We largely put Developers in a “guilty until proven innocent” scenario, drowning them with vulnerability data that creates tremendous toil and at the end of the day, poses no real risk to the business, because we’ve provided no context for the findings aside from CVSS severity scores. All the while imposing cognitive load and detracting from other business beneficial activities such as feature development and delivery or worse, addressing vulnerabilities that actually do pose risk to the business/mission.
This isn’t to say that CVE’s and Vulnerabilities are irrelevant and should be neglected, but it is a call for us an industry to mature our approach to Vulnerability Management and provide actionable data to our peers that represents real risk to the business, not just vanity metrics of driving down large swaths of non-exploited and unlikely to ever be exploited CVE’s.

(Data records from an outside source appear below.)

/-- **The original S22 (`PH_eq_DeltaP_three_of_iqp_multiplicative`, as vendored) from the same
five leaves, for its admissible witnesses**: S22's hypothesis is weaker than BJS's (no coin-budget
clause, family-dependent `c`), so S22 itself does not follow; but every *uniform* witness of
S22's hypothesis in BJS's `∃ c ∀ F` form yields the collapse. Stated as the implication between
the two hypotheses' conclusions that the tree can honestly offer. [cite: BremnerJozsaShepherdPRSA2011, Cor. 1] -/
theorem PH_eq_DeltaP_three_of_uniformIQPMultiplicativeSimulation
    (hA : PostBQP_eq_PP) (hamp : PostBQP_subset_PostBQPWith)
    (hgadget : PostBQPWith_subset_PostIQPWith) (hToda : toda_PH_subset_PRelClass_PP)
    (hHHT : PostBPP_subset_DeltaP_three)
    (hsim : UniformIQPMultiplicativeSimulation) : PH = DeltaP 3 :=
  PH_eq_DeltaP_three_of_uniform_iqp_multiplicative_of_remaining_gadget_facts hA hamp hgadget hToda
    hHHT hsim


/-- **Discharge of `PostBPP_subset_DeltaP_three`** (HHT 1997, Thm. 3.11 (1): `BPP_path ⊆ P^{Σ₂ᵖ[log]}`,
hence `PostBPP ⊆ Δ₃ᵖ`): unfold the tree's `PostBPP` (predicates `R, S ∈ P`, coin polynomial `p`,
thresholds `2/3, 1/3` conditioned on `S`) and apply
`Complexity.mem_DeltaP_three_of_postselection` (`Complexity/PostBPPDeltaThree.lean`).
[cite: HanHemaspaandraThierauf1997, Thm. 3.11 (1)] -/
theorem PostBPP_subset_DeltaP_three_holds : PostBPP_subset_DeltaP_three :=
  fun _ ⟨_, hR, _, hS, p, h⟩ => Complexity.mem_DeltaP_three_of_postselection hR hS p h

/-- **The corrected S22 (BJS Cor. 1) from four named facts**: Aaronson's `PostBQP = PP`, post-BQP
error reduction, the Hadamard gadget (BJS Thm. 1) and Toda's theorem; `PostBPP ⊆ Δ₃ᵖ` is now the
theorem `PostBPP_subset_DeltaP_three_holds`. (BJS 2011, Thm. 1, Thm. 2, Cor. 1.)
[cite: BremnerJozsaShepherdPRSA2011, Cor. 1 (proof)] -/
theorem PH_eq_DeltaP_three_of_uniform_iqp_multiplicative_of_four_facts
    (hA : PostBQP_eq_PP) (hamp : PostBQP_subset_PostBQPWith)
    (hgadget : PostBQPWith_subset_PostIQPWith) (hToda : toda_PH_subset_PRelClass_PP) :
    PH_eq_DeltaP_three_of_uniform_iqp_multiplicative :=
  PH_eq_DeltaP_three_of_uniform_iqp_multiplicative_of_remaining_gadget_facts hA hamp hgadget hToda
    PostBPP_subset_DeltaP_three_holds


/-- **Toda's theorem from its first half**: with `BP·⊕P ⊆ P^{PP}` proved
(`Complexity.bp_ParityP_subset_PRelClass_PP_holds`, `Complexity/TodaPartTwo.lean`), the named fact
`toda_PH_subset_PRelClass_PP` (`PH ⊆ P^{PP}`) follows from `Σₖᵖ ⊆ BP·⊕P` alone
(`Complexity.SigmaP_subset_bpExp_ParityP`, Arora–Barak 2009, Lemma 17.17).
[cite: AroraBarak2009, Thm. 17.14] -/
theorem toda_PH_subset_PRelClass_PP_of_part1 (h1 : Complexity.SigmaP_subset_bpExp_ParityP) :
    toda_PH_subset_PRelClass_PP :=
  Complexity.PH_subset_PRelClass_PP_of_parts h1 Complexity.bp_ParityP_subset_PRelClass_PP_holds

/-- **The corrected S22 (BJS Cor. 1) from Aaronson's theorem, post-BQP error reduction, the
Hadamard gadget and the first half of Toda's theorem.** [cite: BremnerJozsaShepherdPRSA2011, Cor. 1 (proof)] -/
theorem PH_eq_DeltaP_three_of_uniform_iqp_multiplicative_of_part1_facts
    (hA : PostBQP_eq_PP) (hamp : PostBQP_subset_PostBQPWith)
    (hgadget : PostBQPWith_subset_PostIQPWith) (h1 : Complexity.SigmaP_subset_bpExp_ParityP) :
    PH_eq_DeltaP_three_of_uniform_iqp_multiplicative :=
  PH_eq_DeltaP_three_of_uniform_iqp_multiplicative_of_four_facts hA hamp hgadget
    (toda_PH_subset_PRelClass_PP_of_part1 h1)

/-! ### Update (2026-08-15): Toda's theorem; the corrected S22 from two hypotheses -/

/-- **Toda's theorem `PH ⊆ P^{PP}`, proved** (discharge of the named fact
`toda_PH_subset_PRelClass_PP` of `IQPPostselection.lean`): both halves of the printed proof are
theorems of the tree — `Σₖᵖ ⊆ BP·⊕P` (`Complexity.SigmaP_subset_bpExp_ParityP_holds`,
`Complexity/TodaPartOne.lean`; Arora–Barak 2009, Lemma 17.17) and `BP·⊕P ⊆ P^{PP}`
(`Complexity.bp_ParityP_subset_PRelClass_PP_holds`, `Complexity/TodaPartTwo.lean`; Arora–Barak
2009, proof of Thm. 17.14 from Lemma 17.22) — assembled by `toda_PH_subset_PRelClass_PP_of_part1`.
(Toda 1991, Main Theorem; Arora–Barak 2009, Thm. 17.14: "PROOF OF THEOREM 17.14 USING LEMMAS 17.17
AND 17.22".) [cite: Toda1991, Main Theorem] [cite: AroraBarak2009, Thm. 17.14] -/
theorem toda_PH_subset_PRelClass_PP_holds : toda_PH_subset_PRelClass_PP :=
  toda_PH_subset_PRelClass_PP_of_part1 Complexity.SigmaP_subset_bpExp_ParityP_holds

/-- **BJS Theorem 1 (inclusion form) from `PP ⊆ PostBQP` and the Hadamard gadget.** For
`0 < ε < 1/2`: `PP ⊆ PostBQP ⊆ PostBQPWith ε ⊆ PostIQPWith ε`, the middle step being the theorem
`PostBQP_subset_PostBQPWith_holds` (post-BQP error reduction, BJS §2.4). Of Aaronson's
`PostBQP = PP` only the inclusion `PP ⊆ PostBQP` is consumed by the printed proof ("post-IQP ⊆
post-BQP and we show the reverse inclusion … we obtain post-BQP as the class of languages
decidable with bounded error", then `post-BQP = PP`). (BJS 2011, proof of Thm. 1 with §2.4;
Aaronson 2005, Thm. 4 of arXiv:quant-ph/0412187, `PP ⊆ PostBQP`.) [cite: BremnerJozsaShepherdPRSA2011, Thm. 1 (proof)] -/
theorem PP_subset_PostIQPWith_of_subset (h : PP ⊆ PostBQP)
    (hgadget : PostBQPWith_subset_PostIQPWith) : PP_subset_PostIQPWith :=
  fun ε hε0 hε1 _ hL => hgadget ε (PostBQP_subset_PostBQPWith_holds ε hε0 hε1 (h hL))

/-- **BJS Theorem 2 (corrected, uniform form) from two hypotheses**: `PP ⊆ PostBQP` (Aaronson)
and the Hadamard gadget (BJS Thm. 1); the simulation argument, `PostBPP ⊆ PP` and post-BQP error
reduction are theorems. (BJS 2011, Thm. 2 and its proof.) [cite: BremnerJozsaShepherdPRSA2011, Thm. 2 (proof)] -/
theorem PostBPP_eq_PP_of_uniform_iqp_multiplicative_of_two_facts (h : PP ⊆ PostBQP)
    (hgadget : PostBQPWith_subset_PostIQPWith) : PostBPP_eq_PP_of_uniform_iqp_multiplicative :=
  PostBPP_eq_PP_of_uniform_iqp_multiplicative_of_thm1 (PP_subset_PostIQPWith_of_subset h hgadget)

/-- **The corrected S22 (BJS Corollary 1) from two hypotheses**: `PP ⊆ PostBQP` (Aaronson 2005)
and the Hadamard gadget `PostBQPWith ε ⊆ PostIQPWith ε` (BJS Thm. 1). Everything else in the
printed proof of Cor. 1 — Thm. 2's simulation argument, `PostBPP ⊆ PP`, post-BQP error reduction,
Toda's theorem (`toda_PH_subset_PRelClass_PP_holds`), `PostBPP ⊆ Δ₃ᵖ` (HHT 1997), `P^{P^{Σ₂}} ⊆
P^{Σ₂}` and `Δ₃ ⊆ PH` — is a theorem of the tree. (BJS 2011, Cor. 1 and its proof: "Toda's
theorem with eq. (1) gives `PH ⊆ P^{PP} = P^{post-BPP} ⊆ Δ₃`".) [cite: BremnerJozsaShepherdPRSA2011, Cor. 1 (proof)] -/
theorem PH_eq_DeltaP_three_of_uniform_iqp_multiplicative_of_two_facts (h : PP ⊆ PostBQP)
    (hgadget : PostBQPWith_subset_PostIQPWith) :
    PH_eq_DeltaP_three_of_uniform_iqp_multiplicative :=
  PH_eq_DeltaP_three_of_uniform_iqp_multiplicative_of_thm1 (PP_subset_PostIQPWith_of_subset h hgadget)
    toda_PH_subset_PRelClass_PP_holds PostBPP_subset_DeltaP_three_holds

end Literature.Computability.QuantumComplexity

Security, particularly compliance often get a bad reputation for performing what has been dubbed “Security Theater” and there are few better examples than making Developers spend significant portions of time chasing down non-exploited/exploitable vulnerabilities with arbitrary remediation timelines when organizations are already enduring a war for technical talent, including the industry itself experiencing a massive shortfall of cybersecurity talent of 3.4 million people worldwide, per sources such as ISC2.
The uncomfortable reality is that our inefficient and illogical approaches to vulnerability management actually cause more risk than they mitigate, due to imposing cognitive overload on Security and Development teams, distracting from real activities that mitigate organizational risk and are irrational.
If we (Security) want to be seen as a partner to our peers, its time to start acting like it.